As a lifelong fair worker, Erpillo is no stranger to the logistical challenges levied on vendors serving at the fair. Erpillo worked her first fair when she was 17, and won her first Big Tex Choice Award in 2009 with Deep Fried Peaches and Cream, selling more than 4 tons of peach slices. She says state fair food runs in her blood, and that she thinks about state fair food every day of the year.

“If you’re a food concessionaire, your mind never shuts off,” Erpillo says, describing an endless search for the next potential winner. “You’re constantly thinking, 'I wonder how I could fry that.'"
  Structurally, the Roly is actually a riff on her deep-fried grilled cheese sandwich, which sold nearly 20,000 units as a runner-up in 2013. Knowing that bread holds up well in the deep-fryer, Erpillo adapted the technique to her favorite dessert, carrot cake, and her Roly was born.
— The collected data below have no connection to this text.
/-! ### Soundness of the concrete instance -/

/-- **Soundness of the concrete instance (counting form).** If every set of variables accepted by
all formulas has weight `> W₀`, and the density and final inequalities hold, then at most a third of
the coin outcomes put the output in `MCSP*`. [cite: Hirahara2022PartialMCSP, proof of Lemma 8.3 (soundness, pp. 28–29) and proof of Thm. 8.5 (p. 31)] -/
theorem card_output_mem_mul_three_le (hG : I.Good) (W₀ : ℕ)
    (hNo : ∀ S : Finset (Fin I.n), (∀ j, S.image Fin.val ∈ (I.φ j).accessStructure.authorized) → W₀ < ∑ k ∈ S, I.w k)
    (hdens : ∀ k, 1 ≤ I.w k → 2 ^ (2 ^ I.N k / 16) * (Fintype.card (Par I.E I.φ k) * Fintype.card (I.A.Suf k) *
        (I.Ccap ^ 2 + 1) * Fintype.card (IWAmp.Adv (I.A.eA k) (m := I.A.mI k)) ^ (I.Ccap ^ 2)) * 4 ^ (2 ^ I.N k) ≤
        2 ^ (2 ^ I.N k) * 3 ^ (2 ^ I.N k - 2 ^ I.N k / 4))
    (hfinal : (tests I.Lj I.ν I.dNW I.Δ I.Δ I.sP).card * 2 ^ I.n * 3 ≤ 2 ^ (2 ^ (I.logLam - 4) * (W₀ + 1))) :
    ((univ : Finset (Coins I.A)).filter fun F => I.output F ∈ MCSPStar).card * 3 ≤ Fintype.card (Coins I.A) := by
  classical
  haveI : NeZero I.kA := ⟨(I.kA_pos hG.two_le_n).ne'⟩
  set c : Fin I.n → ℕ := fun k => if 1 ≤ I.w k then 2 ^ I.N k / 16 else 0 with hc
  set m := 2 ^ (I.logLam - 4) * (W₀ + 1) with hm
  -- members are consistent with some test
  have hsub : ((univ : Finset (Coins I.A)).filter fun F => I.output F ∈ MCSPStar) ⊆
      (univ : Finset (Coins I.A)).filter fun F =>
        ∃ g ∈ tests I.Lj I.ν I.dNW I.Δ I.Δ I.sP, Cons I.E (Fhat I.A F) I.φ I.slot g := by
    intro F hF
    rw [mem_filter] at hF ⊢
    refine ⟨hF.1, ?_⟩
    have hmem := hF.2
    unfold output at hmem
    rw [tableCode_mem_MCSPStar_iff I.ν_le hG.nil_notMem hG.ne_nil hG.numLiterals_le (I.slot_cover hG)] at hmem
    obtain ⟨C, hC, hs, hcons⟩ := hmem
    obtain ⟨g, hg, hgC⟩ := exists_mem_tests_of_circuit I.Lj C hC hs
    exact ⟨g, hg, fun j z b r => by rw [hgC]; exact hcons j z b r⟩
  -- the abstract soundness count
  have hkη : (24 : ℝ) ≤ I.kA * I.η := (I.kA_mul_η hG.two_le_n).symm.le
  have hCη : (8 : ℝ) * I.kA ≤ I.Ccap * I.η := (I.Ccap_mul_η hG.two_le_n).symm.le
  have hmain := card_cons_mul_le (A := I.A) (E := I.E) (φ := I.φ) (slot := I.slot)
    (fun _ => I.idxA_injective) (I.η_pos hG.two_le_n) hkη hCη (I.η_mul_lt hG.two_le_n)
    (tests I.Lj I.ν I.dNW I.Δ I.Δ I.sP) I.w c W₀ m hNo ?_ ?_
  · -- conclude
    have h1 := (Nat.mul_le_mul_right _ (card_le_card hsub)).trans hmain
    -- `# · 2^m ≤ |tests| 2^n |Coins|` and `|tests| 2^n 3 ≤ 2^m`
    have h2 : ((univ : Finset (Coins I.A)).filter fun F => I.output F ∈ MCSPStar).card * 3 * 2 ^ m ≤
        Fintype.card (Coins I.A) * 2 ^ m := by
      calc ((univ : Finset (Coins I.A)).filter fun F => I.output F ∈ MCSPStar).card * 3 * 2 ^ m
          = ((univ : Finset (Coins I.A)).filter fun F => I.output F ∈ MCSPStar).card * 2 ^ m * 3 := by ring
        _ ≤ (tests I.Lj I.ν I.dNW I.Δ I.Δ I.sP).card * 2 ^ I.n * Fintype.card (Coins I.A) * 3 :=
            Nat.mul_le_mul_right _ h1
        _ = (tests I.Lj I.ν I.dNW I.Δ I.Δ I.sP).card * 2 ^ I.n * 3 * Fintype.card (Coins I.A) := by ring
        _ ≤ 2 ^ m * Fintype.card (Coins I.A) := Nat.mul_le_mul_right _ hfinal
        _ = Fintype.card (Coins I.A) * 2 ^ m := by ring
    exact Nat.le_of_mul_le_mul_right h2 (pow_pos (by norm_num) m)
  · -- density
    intro k hck
    have hwk : 1 ≤ I.w k := by
      by_contra h0; exact hck (by rw [hc]; simp only; rw [if_neg h0])
    have hceq : c k = 2 ^ I.N k / 16 := by rw [hc]; simp only; rw [if_pos hwk]
    rw [hceq]
    exact hdens k hwk
  · -- heavy sets collect `m` bits
    intro S hS
    have hper : ∀ k ∈ S, 2 ^ (I.logLam - 4) * I.w k ≤ c k := by
      intro k _
      rw [hc]; simp only
      split_ifs with hwk
      · -- `λ w_k < 2^{N_k}`, `λ = 2^{logLam}`, `logLam ≥ 4`
        have hlt := I.lam_mul_lt_two_pow_N k
        rw [max_eq_right hwk] at hlt
        have hlam : I.lam = 2 ^ (I.logLam - 4) * 16 := by
          unfold lam
          rw [show (16 : ℕ) = 2 ^ 4 by norm_num, ← pow_add, Nat.sub_add_cancel hG.four_le_logLam]
        rw [Nat.le_div_iff_mul_le (by norm_num)]
        calc 2 ^ (I.logLam - 4) * I.w k * 16 = I.w k * I.lam := by rw [hlam]; ring
          _ ≤ 2 ^ I.N k := hlt.le
      · have : I.w k = 0 := by omega
        simp [this]
    calc m = 2 ^ (I.logLam - 4) * (W₀ + 1) := rfl
      _ ≤ 2 ^ (I.logLam - 4) * ∑ k ∈ S, I.w k := Nat.mul_le_mul_left _ hS
      _ = ∑ k ∈ S, 2 ^ (I.logLam - 4) * I.w k := Finset.mul_sum _ _ _
      _ ≤ ∑ k ∈ S, c k := Finset.sum_le_sum hper
import Mathlib
import Literature.MathematicalPhysics.MHD.ScrewPinchStability
import HarnessLib

/-!
# F3.r4 instance «RwmFRS1Kq08»: the PLASMA EQUILIBRIUM of MODEL M_RWM,8 — the `q₀ = 4/5` member of the exact force-balanced
# screw-pinch family (`B_z ≡ 1`, `B_θ = r/(4(1+r²))`, force-balance pressure), typed as a `ScrewPinch.Profile`

LADDER-GRIDFUSION rung F3, row F3.r4 of `models/F3-SCOPING.md` (writer gridfusion-model-6, g8).  A CONSTRUCTION, not a printed
equilibrium: the same closed-form family as `Models/TearingFRS1EqIdealSigmaBoundR5.lean` (`EqSigmaR5.hl5`, `q₀ = 7/5`) and
`Models/KinkEqScrewPinchQ07.lean` (`KinkEqQ07.hlK`, `q₀ = 7/10`): `B_z ≡ 1`, `B_θ = r c/(1 + r²)`, pressure FROM RADIAL FORCE
BALANCE `p = c²/(2(1+r²)²) − c²/8 + c²/400`, `μ₀ = 1`, plasma radius `a = 1`, `c = 1/(R₀q₀)`, here with `q(r) = q₀(1 + r²)`,
`q₀ = 4/5` (`R₀ = 5a`, so `c = 1/4`): `q_a = 8/5 < 2`, the external `(2,1)` kink configuration one step closer to `q_a = 2` than the
`q₀ = 7/10` member of row #109.  Print anchor for the family's `q`-SHAPE only: HamEtAl2013 §4 `q = q₀(1 + λr²/r_a²)`
[cite: HamEtAl2013, §4] has `q₀ = 1.4`; the value `q₀ = 4/5` here is a MODEL CHOICE (SYNTHETIC), said so in every sentence.
«MODELLED: straight cylinder, ideal MHD, single helicity; absent: toroidicity (`R₀` only through `k`), resistivity in the plasma,
rotation; MODEL-VALIDITY: MV-7R family strings; NOT a statement about any device.»

CONTENTS (all [instance data], proved): `u8`, `p8`, `P8` (the `ScrewPinch.Profile`), `P8_μ₀`, `P8_Bz`, `P8_Bθ`, `P8_p`, `q_eq`
(`q = (4/5)(1 + r²)`), `p8_pos` (`p > 0` on `[0, 1]`), `central_beta` (`β₀ = 151/3200`), `hasDerivAt_p` / `deriv_p` / `contDiff_p`,
**`isRadialPressureBalance`** (the tree predicate `ScrewPinch.Profile.IsRadialPressureBalance` on `(0,1)`: EXACT EQUILIBRIUM
[cite: Schnack2009, Lect. 30 eq. (30.30)]), `contDiff_Bθ`, `profile_regular`.  NO certificate here: this file is the by-name
base of `RwmFRS1Kq08.lean` (Newcomb's `f`, `g`, the marginal equation) and its companions. [instance data]
-/

noncomputable section

open Set Literature.MathematicalPhysics.MHD

namespace Summit.Ventures.FusionMHD.Models

namespace RwmFRS1

namespace Kq08

/-! ### The model: the force-balanced `q₀ = 4/5` screw pinch -/

/-- `u(r) = c/(1 + r²)` with `c = 1/(R₀q₀) = 1/4` (`R₀ = 5`, `q₀ = 4/5`); `B_θ = r u`. [instance data] -/
def u8 (r : ℝ) : ℝ := 1 / (4 * (1 + r ^ 2))

/-- The FORCE-BALANCE pressure for uniform `B_z = 1`: `p = c²/(2(1+r²)²) − c²/8 + c²/400` with `c² = 1/16`, i.e.
`p = 1/(32(1+r²)²) − 1/128 + 1/6400` (the edge value `c²/400 > 0` keeps `p > 0` slightly beyond the plasma edge, as in the
`q₀ = 7/10` member). [instance data] -/
def p8 (r : ℝ) : ℝ := 1 / (32 * (1 + r ^ 2) ^ 2) - 1 / 128 + 1 / 6400

/-- MODEL M_RWM,8's plasma equilibrium as a `ScrewPinch.Profile`: `μ₀ = 1`, `B_θ = r/(4(1+r²))`, `B_z ≡ 1`,
`p = 1/(32(1+r²)²) − 1/128 + 1/6400`. [instance data] -/
def P8 : ScrewPinch.Profile :=
  { μ₀ := 1, Bθ := fun r => r * u8 r, Bz := fun _ => 1, p := p8 }

/-- `μ₀ = 1`. [instance data] -/
@[simp] theorem P8_μ₀ : P8.μ₀ = 1 := rfl

/-- `B_z ≡ 1`. [instance data] -/
@[simp] theorem P8_Bz (r : ℝ) : P8.Bz r = 1 := rfl

/-- `B_θ(r) = r/(4(1+r²))`. [instance data] -/
theorem P8_Bθ (r : ℝ) : P8.Bθ r = r / (4 * (1 + r ^ 2)) := by
  show r * u8 r = _
  rw [u8]
  ring

/-- `p(r) = 1/(32(1+r²)²) − 1/128 + 1/6400` (force balance). [instance data] -/
theorem P8_p (r : ℝ) : P8.p r = 1 / (32 * (1 + r ^ 2) ^ 2) - 1 / 128 + 1 / 6400 := rfl

/-- `q := rB_z/(R₀B_θ) = (4/5)(1 + r²)` for `r ≠ 0` (`R₀ = 5`): the safety-factor profile, `q₀ = 4/5`, `q_a = 8/5`.
[instance data] -/
theorem q_eq {r : ℝ} (hr : r ≠ 0) : r * P8.Bz r / (5 * P8.Bθ r) = 4 / 5 * (1 + r ^ 2) := by
  have h1 : (1 : ℝ) + r ^ 2 ≠ 0 := by positivity
  rw [P8_Bz, P8_Bθ]
  field_simp

/-- `p > 0` on `[0, 1]` (indeed `p(1) = 1/6400 > 0` and `p` decreases). [instance data] -/
theorem p8_pos {r : ℝ} (h0 : 0 ≤ r) (h1 : r ≤ 1) : 0 < p8 r := by
  have hr2 : r ^ 2 ≤ 1 := by nlinarith
  have hD : 0 < (1 + r ^ 2) ^ 2 := by positivity
  have hD2 : (1 + r ^ 2) ^ 2 ≤ 4 := by nlinarith
  unfold p8
  have key : 1 / (4 : ℝ) ≤ 1 / (1 + r ^ 2) ^ 2 := one_div_le_one_div_of_le hD hD2
  have e : (1 : ℝ) / (32 * (1 + r ^ 2) ^ 2) = (1 / 32) * (1 / (1 + r ^ 2) ^ 2) := by
    field_simp
  rw [e]
  nlinarith [key]

/-- Central beta `β₀ = 2μ₀p(0)/B_z(0)² = 2p(0) = 151/3200` (≈ 4.7 %). [instance data] -/
theorem central_beta : 2 * P8.p 0 = 151 / 3200 := by
  rw [P8_p]
  norm_num

/-- `p′(r) = −r/(8(1+r²)³)`. [instance data] -/
theorem hasDerivAt_p (r : ℝ) : HasDerivAt P8.p (-r / (8 * (1 + r ^ 2) ^ 3)) r := by
  have e : P8.p = fun s : ℝ => 1 / (32 * (1 + s ^ 2) ^ 2) - 1 / 128 + 1 / 6400 := funext P8_p
  rw [e]
  have h1 : (0 : ℝ) < 1 + r ^ 2 := by positivity
  have hc : HasDerivAt (fun s : ℝ => 1 + s ^ 2) (2 * r) r := by simpa using (hasDerivAt_pow 2 r).const_add 1
  have hd : HasDerivAt (fun s : ℝ => 32 * (1 + s ^ 2) ^ 2) (32 * (2 * (1 + r ^ 2) * (2 * r))) r := by
    have := (hc.pow 2).const_mul 32
    exact this.congr_deriv (by push_cast; ring)
  have hq : HasDerivAt (fun s : ℝ => 1 / (32 * (1 + s ^ 2) ^ 2)) (-r / (8 * (1 + r ^ 2) ^ 3)) r := by
    have := (hasDerivAt_const r (1 : ℝ)).div hd (by positivity)
    refine this.congr_deriv ?_
    field_simp
    ring
  exact (hq.sub_const (1 / 128 : ℝ)).add_const (1 / 6400 : ℝ)

/-- `deriv p = p′`. [instance data] -/
theorem deriv_p (r : ℝ) : deriv P8.p r = -r / (8 * (1 + r ^ 2) ^ 3) := (hasDerivAt_p r).deriv

/-- The pressure is `C¹`. [instance data] -/
theorem contDiff_p : ContDiff ℝ 1 P8.p := by
  rw [show P8.p = fun s : ℝ => 1 / (32 * (1 + s ^ 2) ^ 2) - 1 / 128 + 1 / 6400 from funext P8_p]
  exact ((contDiff_const.div (by fun_prop) (fun x => by positivity)).sub contDiff_const).add contDiff_const

/-- **MODEL M_RWM,8 IS AN EXACT EQUILIBRIUM**: `d/dr (p + (B_θ² + B_z²)/(2μ₀)) + B_θ²/(μ₀r) = 0` on `(0, 1)` (the tree
predicate `ScrewPinch.Profile.IsRadialPressureBalance`). [cite: Schnack2009, Lect. 30 eq. (30.30)] [instance data] -/
theorem isRadialPressureBalance : P8.IsRadialPressureBalance 1 := by
  intro r hr
  have hr0 : (0 : ℝ) < r := hr.1
  have key : (fun s => P8.p s + (P8.Bθ s ^ 2 + P8.Bz s ^ 2) / (2 * P8.μ₀))
      = fun s => 1 / (32 * (1 + s ^ 2)) + ((1 : ℝ) / 2 - 1 / 128 + 1 / 6400) := by
    funext s
    have h1 : (1 : ℝ) + s ^ 2 ≠ 0 := by positivity
    rw [P8_p, P8_Bθ, P8_Bz, P8_μ₀]
    field_simp
    ring
  rw [key]
  have h1 : (1 : ℝ) + r ^ 2 ≠ 0 := by positivity
  have hD : HasDerivAt (fun s : ℝ => 32 * (1 + s ^ 2)) (32 * (2 * r)) r := by
    have := ((hasDerivAt_pow 2 r).const_add 1).const_mul (32 : ℝ)
    simpa using this
  have hinv := ((hasDerivAt_const r (1 : ℝ)).div hD (by positivity)).add_const ((1 : ℝ) / 2 - 1 / 128 + 1 / 6400)
  have e : (0 * (32 * (1 + r ^ 2)) - 1 * (32 * (2 * r))) / (32 * (1 + r ^ 2)) ^ 2
      = -(P8.Bθ r ^ 2) / (P8.μ₀ * r) := by
    rw [P8_Bθ, P8_μ₀]
    field_simp
    ring
  rw [← e]
  exact hinv

/-- `B_θ` is `C¹` on `ℝ`. [instance data] -/
theorem contDiff_Bθ : ContDiff ℝ 1 P8.Bθ := by
  rw [show P8.Bθ = fun r : ℝ => r / (4 * (1 + r ^ 2)) from funext P8_Bθ]
  exact ContDiff.div (by fun_prop) (by fun_prop) fun r => by positivity

/-- The regularity hypotheses of Newcomb's external-mode test for this profile on `(−b, b)`, any `b`. [instance data] -/
theorem profile_regular (b : ℝ) :
    ContDiffOn ℝ 1 P8.Bθ (Ioo (-b) b) ∧ ContDiffOn ℝ 1 P8.Bz (Ioo (-b) b) ∧ ContDiffOn ℝ 1 P8.p (Ioo (-b) b) ∧
      P8.Bθ 0 = 0 := by
  refine ⟨contDiff_Bθ.contDiffOn, ?_, contDiff_p.contDiffOn, by rw [P8_Bθ]; simp⟩
  rw [show P8.Bz = fun _ => (1 : ℝ) from funext P8_Bz]; exact contDiffOn_const

end Kq08

end RwmFRS1

end Summit.Ventures.FusionMHD.Models

end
“What we are trying to do is protect whatever we are frying,” Erpillo says. The bread for the Roly is pounded out and smeared with cream cheese before moist carrot cake, raisins and carrots are folded into the roll. The rolls are breaded in a mixture of panko, graham crackers, cinnamon and nutmeg and then flash fried to keep them from soaking up too much grease. Erpillo plans to make the rolls fresh daily, adding another layer of complexity to her process. Some vendors process, freeze and stockpile their deep-fried creations leading up to the event.

#Concessionairelife is more than just culinary logistics, especially if you’re a Big Tex Choice winner. This week, Erpillo picked her 89-year-old mother Fernie Winter up at 6:50 a.m. and drove her to the local KLUV studio for a live radio appearance. Winter is known for first bringing the funnel cake to the fair. She makes a similar claim on nachos.

Together they mark nearly 50 years of clogging arteries at the fair, and while Erpillo quietly hopes someone else in the family will step up to maintain the tradition, she admits she’s hooked. “I can’t imagine not doing it,” she says.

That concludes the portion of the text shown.